Le pensioni saranno uguali per tutti: la riforma che nessuno vuole

La società italiana, come quella di tutti i Paesi ad alto e medio reddito, si è trasformata e invecchia. Nel 1939 l’aspettativa di vita alla nascita era pari a 59 anni e mezzo, per poi scendere nel 1943 a causa della Seconda guerra mondiale a 49, e risalire a 59 anni nel 1946. Dalla fine della Seconda guerra mondiale in Italia la vita media si è allungata di oltre 23 anni. Sempre nel 1939 la mortalità infantile nei primi 5 anni di vita colpiva 170 nati ogni mille, ma molti altri non arrivavano ai 18 anni e oggi si è pressoché azzerata. La popolazione, che era per oltre la metà rurale e agricola, è oggi occupata nell’industria e nel terziario.

Per le donne, la metà della popolazione italiana, la parità di genere non è completamente raggiunta ma rispetto al 1946, quando con enorme ritardo è stato dato il diritto di voto, oggi le scuole superiori e l’università vedono una prevalenza femminile. Per tutte queste ragioni la demografia per il nostro Paese è già scritta e la composizione per età nel 2045/50, picco massimo dell’invecchiamento, salvo improbabili e non auspicabili grandi flussi migratori, è già nota nei minimi particolari.

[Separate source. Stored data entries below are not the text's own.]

/-- **Lower sites, seen from above a layer** (`g = V hh`): the lower cap sites of `g` are the
point of `hh` and its `I^{±1}`, `J^{±1}`-neighbours. [folklore] -/
theorem down_of_V (hch : ∀ z ∈ S, IsZChart S z (ac z) (Pc z) (Ac z) (nb z)) {Φ : ℤ → ℤ → ZFrame}
    (hval : ∀ i j, IsFrame (Pc (Φ i j).pt) (Φ i j).t₁ (Φ i j).t₂ (Φ i j).U)
    (hS : ∀ i j, (Φ i j).pt ∈ S) (hI : ∀ i j, Φ (i + 1) j = Istep Pc nb (Φ i j))
    (hJ : ∀ i j, Φ i (j + 1) = Jstep Pc nb (Φ i j)) (i j : ℤ) {x : (EuclideanSpace ℝ (Fin 3))} {t₁ t₂ : Fin 3 → ℤ}
    {U : Finset (Fin 3 → ℤ)} (h : Vstep Pc nb (Φ i j) = ⟨x, t₁, t₂, U⟩) :
    (Φ i j).pt = nb x (apexOf t₁ t₂ (lowerCap (Pc x) t₁ t₂ U)) ∧
    (lowerParity t₁ t₂ (lowerCap (Pc x) t₁ t₂ U) = 1 →
      (Φ (i + 1) j).pt = nb x (apexOf t₁ t₂ (lowerCap (Pc x) t₁ t₂ U) + t₁) ∧
      (Φ i (j + 1)).pt = nb x (apexOf t₁ t₂ (lowerCap (Pc x) t₁ t₂ U) + t₂)) ∧
    (lowerParity t₁ t₂ (lowerCap (Pc x) t₁ t₂ U) = -1 →
      (Φ (i - 1) j).pt = nb x (apexOf t₁ t₂ (lowerCap (Pc x) t₁ t₂ U) - t₁) ∧
      (Φ i (j - 1)).pt = nb x (apexOf t₁ t₂ (lowerCap (Pc x) t₁ t₂ U) - t₂)) := by
  rcases hq : Φ i j with ⟨xh, ah, bh, Wh⟩
  obtain ⟨hxh, hWh, hIg, hJg, hIig, hJig, -⟩ := nbhd hch hval hS hI hJ i j hq
  obtain ⟨e1, e2, e3, e4, -, -⟩ := sites_inlayer hch hval hS hI hJ i j hq
  rw [hq] at h
  have hxe : x = nb xh (apexOf ah bh Wh) := (congrArg ZFrame.pt h).symm
  have ht₁e : (Vstep Pc nb ⟨xh, ah, bh, Wh⟩).t₁ = t₁ := congrArg ZFrame.t₁ h
  have ht₂e : (Vstep Pc nb ⟨xh, ah, bh, Wh⟩).t₂ = t₂ := congrArg ZFrame.t₂ h
  have hUe : (Vstep Pc nb ⟨xh, ah, bh, Wh⟩).U = U := congrArg ZFrame.U h
  obtain ⟨-, huS, -, hξP, hξx, hframeV, hlpV, hbr⟩ := Vstep_spec hch hxh hWh hIg hJg hIig hJig
  rw [← hxe] at huS hξP hξx hframeV hbr hlpV
  rw [ht₁e, ht₂e, hUe] at hbr hlpV hframeV
  have hPx := pattern_cases hch huS
  have hU : IsFrame (Pc x) t₁ t₂ U := hframeV
  have hL := isFrame_lowerCap hPx hU
  rcases hbr with ⟨hparh, hLd, hnI, hnJ, -⟩ | ⟨hparh, hLd, hnI, hnJ, -⟩
  · have hapex : apexOf t₁ t₂ (lowerCap (Pc x) t₁ t₂ U) = zlab Pc nb x xh :=
      apexOf_eq_of_form hPx hL (by rw [hLd]; simp) (Or.inr hLd)
    rw [hapex]
    refine ⟨hξx.symm, fun _ => ⟨?_, ?_⟩, fun hlp => ?_⟩
    · rw [e1]; exact hnI.symm
    · rw [e3]; exact hnJ.symm
    · exfalso; rw [hlpV, hparh] at hlp; norm_num at hlp
  · have hapex : apexOf t₁ t₂ (lowerCap (Pc x) t₁ t₂ U) = zlab Pc nb x xh :=
      apexOf_eq_of_form hPx hL (by rw [hLd]; simp) (Or.inl hLd)
    rw [hapex]
    refine ⟨hξx.symm, fun hlp => ?_, fun _ => ⟨?_, ?_⟩⟩
    · exfalso; rw [hlpV, hparh] at hlp; norm_num at hlp
    · rw [e2]; exact hnI.symm
    · rw [e4]; exact hnJ.symm

end Summit.AtomisticToContinuum.Crystallization.Theorems.PalmUnimodularRigidityShellsToBarlowChart

end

Ciò avrà grandi riflessi sul nostro modello di welfare e in particolare su pensioni, sanità e soprattutto sostegno per la non autosufficienza, considerando che gli ultra 65enni sono oggi il 24% della popolazione (14,16 milioni) e sono destinati a diventare oltre il 35% nel 2045/2050. Gli ultraottantenni, oggi quasi 4,5 milioni, gli ultranovantenni (circa 800mila) e ultra centenari oggi oltre 20mila, sono destinati a raddoppiare.

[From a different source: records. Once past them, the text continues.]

/-- A ground state `ψ` of `H` in the sector `(N, S^z = 0)` is an eigenvector of `K = H − μ N̂`
with eigenvalue `E₀(N) − μ N`, for every real `μ` (no commutation hypothesis: `N̂ ψ = N ψ` on the
sector and `H ψ = E₀(N) ψ` by definition of `IsGroundStateInSector`). [folklore] -/
theorem sub_smul_totalNumber_mulVec_of_isGroundStateInSector
    {H : Matrix (Finset (Orb Λ)) (Finset (Orb Λ)) ℂ} {N : ℕ} {ψ : Fock (Orb Λ)}
    (hψ : IsGroundStateInSector H N 0 ψ) (μ : ℝ) :
    (H - (μ : ℂ) • (totalNumber : Matrix (Finset (Orb Λ)) (Finset (Orb Λ)) ℂ)) *ᵥ ψ =
      ((H.minEnergyOn (szSector N 0) - μ * N : ℝ) : ℂ) • ψ := by
  obtain ⟨hmem, -, hH⟩ := hψ
  have hN : IsNParticle N ψ := ((mem_szSector_iff N 0 ψ).1 hmem).1
  rw [sub_mulVec, smul_mulVec, hH, totalNumber_mulVec_of_isNParticle hN, smul_smul,
    ← sub_smul]
  push_cast
  ring_nf

end Hubbard

/-! ### The pair susceptibility of the torus in a canonical sector -/

section Torus

variable {L : ℕ}

/-- The **zero-temperature pair susceptibility of the finite torus in a canonical sector**
(definition request `torusPairSusceptibility`). Data: a Hamiltonian `H` on the Fock space of the
fermionic torus `(ℤ/Lℤ)²` (intended: Hermitian, commuting with `N̂` and `S^z`, e.g.
`hubbardTorus 2 L t U`), a pair operator `A` (intended: lowering the particle number by two at
fixed `S^z`, e.g. the `d`-wave pair field `pairField dWaveFormFactor L`), a particle number `N`
and a state `ψ` (intended: a normalised ground state of `H` in `szSector N 0`). Value:
`χ_A(ψ) = 2 Re ⟨(A + Aᴴ)ψ, S_K(E) (A + Aᴴ)ψ⟩ = 2 Σ_m |⟨m, (A + Aᴴ)ψ⟩|² / (E^K_m − E)`
(`torusPairSusceptibility_eq_sum`; sum over an orthonormal eigenbasis of `K`, terms with
`E^K_m = E` omitted), where `K = H − μ̄ N̂`, `μ̄ = pairChemicalPotential H N = ¼[E₀(N+2) − E₀(N−2)]`
is the midpoint pair chemical potential of Lin–Hirsch–Scalapino 1988, eq. (9), and
`E = E₀(N) − μ̄ N` the `K`-energy of the sector ground states. Under the intended hypotheses only
intermediate states `m` in `szSector (N−2) 0 ⊕ szSector (N+2) 0` occur, with denominators
`(ε_m − E₀(N∓2)) + pairGap H N` (`ε_m` the `H`-eigenvalue): twice the sum of the zero-frequency
`T = 0` particle–particle and hole–hole pair propagators `Σ_{m ∈ (N+2)} |⟨m, Aᴴψ⟩|²/(E^K_m − E)`,
`Σ_{m ∈ (N−2)} |⟨m, Aψ⟩|²/(E^K_m − E)` of the sector ground state — the `T = 0`, fixed-`N`
counterpart of the pair-field susceptibility `P = ∫₀^β ⟨Δ(τ)Δ†(0)⟩ dτ` of Lin–Hirsch–Scalapino
1988, eq. (8) (midpoint chemical potential of eq. (9)), White et al. 1989 and Scalapino 1995 §4
(`P_d`) — and, for a normalised `ψ` spanning the `E`-eigenspace of `K`, `−d²λ/dh²|₀` of the
eigenvalue branch `λ(h)` of `K − h(A + Aᴴ)` through `E` (Kato 1966, II-(2.33);
`torusPairSusceptibility_eq_of_isGroundStateInSector` gives the algebraic form
`−2 Re ⟨ψ, T̃⁽²⁾ ψ⟩` for every sector ground state). [cite: LinHirschScalapino1988, §II eq. (8)–(9)] -/
def torusPairSusceptibility
    (H A : Matrix (Finset (Orb (FermionTorus 2 L))) (Finset (Orb (FermionTorus 2 L))) ℂ) (N : ℕ)
    (ψ : Fock (Orb (FermionTorus 2 L))) : ℝ :=
  staticSusceptibility (H - (pairChemicalPotential H N : ℂ) • totalNumber)
    (H.minEnergyOn (szSector N 0) - pairChemicalPotential H N * N) ((A + Aᴴ) *ᵥ ψ)

variable (H A : Matrix (Finset (Orb (FermionTorus 2 L))) (Finset (Orb (FermionTorus 2 L))) ℂ)
  (N : ℕ) (ψ : Fock (Orb (FermionTorus 2 L)))

/-- Unfolding lemma: `χ_A(ψ) = staticSusceptibility K E ((A + Aᴴ)ψ)` with `K = H − μ̄ N̂`,
`E = E₀(N) − μ̄ N`. [cite: LinHirschScalapino1988, §II eq. (8)–(9)] -/
theorem torusPairSusceptibility_eq :
    torusPairSusceptibility H A N ψ =
      staticSusceptibility (H - (pairChemicalPotential H N : ℂ) • totalNumber)
        (H.minEnergyOn (szSector N 0) - pairChemicalPotential H N * N) ((A + Aᴴ) *ᵥ ψ) :=
  rfl

/-- The resolvent form written out: `χ_A(ψ) = 2 Re ⟨(A + Aᴴ)ψ, S_K(E) (A + Aᴴ)ψ⟩`.
[cite: Kato1966, I-§5.3 (5.32)] -/
theorem torusPairSusceptibility_eq_re :
    torusPairSusceptibility H A N ψ =
      2 * (star ((A + Aᴴ) *ᵥ ψ) ⬝ᵥ
        (reducedResolvent (H - (pairChemicalPotential H N : ℂ) • totalNumber)
            (H.minEnergyOn (szSector N 0) - pairChemicalPotential H N * N) *ᵥ
          ((A + Aᴴ) *ᵥ ψ))).re :=
  rfl

/-- Phase and normalisation bookkeeping: `χ_A(c ψ) = ‖c‖² χ_A(ψ)` (so the value on a normalised
ground state does not depend on its phase). [folklore] -/
theorem torusPairSusceptibility_smul (c : ℂ) :
    torusPairSusceptibility H A N (c • ψ) = ‖c‖ ^ 2 * torusPairSusceptibility H A N ψ := by
  rw [torusPairSusceptibility, mulVec_smul, staticSusceptibility_smul, torusPairSusceptibility]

Età e requisiti per andare in pensione 2024

Negli ultimi anni si sono susseguite numerose modifiche legislative che hanno cambiato i requisiti e le età per andare in pensione. L’esigenza di fondo è di risparmiare sulla spesa previdenziale, uno dei capitoli più pesanti per il bilancio pubblico. La situazione si è particolarmente aggravata negli ultimi anni per l’andamento demografico, che vede da una parte l’invecchiamento della popolazione, dovuto all’aumento della vita media (o meglio speranza di vita) e, contemporaneamente, una forte denatalità per cui le giovani generazioni, che pagano i contributi per finanziare le pensioni, sono sempre meno numerose. Inoltre, per la crisi dell’occupazione stabile, versano sempre meno contributi.

Le principali riforme previdenziali recenti sono:

– La legge Fornero che ha sancito il passaggio definitivo al sistema contributivo, ha codificato il meccanismo che lega l’aumento della speranza di vita alla pensione di vecchiaia e ha eliminato la vecchia pensione di anzianità (quella con 40 anni di contributi a qualsiasi età).
– L’introduzione dell’APE VOLONTARIO, anticipo pensionistico a 63 anni, con un prestito bancario agevolato, garantito gratuitamente ad alcune categorie (APE SOCIALE) e della RITA, la possibilità di anticipare la fruizione di quanto versato alla Previdenza complementare.
– Quota 100, pensionamento anticipato per gli iscritti alle gestioni INPS con 62 anni di età e 38 di contributi. Il decreto non è stato rinnovato dopo il periodo sperimentale ma è stato sostituito da Quota 102, nel 2022 e Quota 103 per 2023 e 2024.

Oggi il sistema prevede:

– La pensione di vecchiaia cui hanno diritto tutti i lavoratori assicurati con la previdenza obbligatoria e che all’età stabilita per legge (67 anni, confermati fino al 2026, che aumentano progressivamente se sale la speranza di vita) abbiano un’anzianità contributiva di almeno 20 anni.
– Svariate modalità di pensionamento anticipato rispetto all’età della pensione di vecchiaia (Pensione anticipata della legge Fornero, APE volontario o sociale, Isopensione, Quota 103, pensione anticipata per mansioni usuranti e lavoratori precoci, Opzione Donna).

Bullet Executive Summary

In conclusione, la riforma delle pensioni rappresenta un tema cruciale per il futuro del nostro sistema previdenziale. L’invecchiamento della popolazione e la denatalità pongono sfide significative alla sostenibilità del sistema pensionistico. Le proposte di riforma mirano a bilanciare la necessità di flessibilità in uscita con la sostenibilità finanziaria, cercando di garantire un trattamento equo per tutte le generazioni.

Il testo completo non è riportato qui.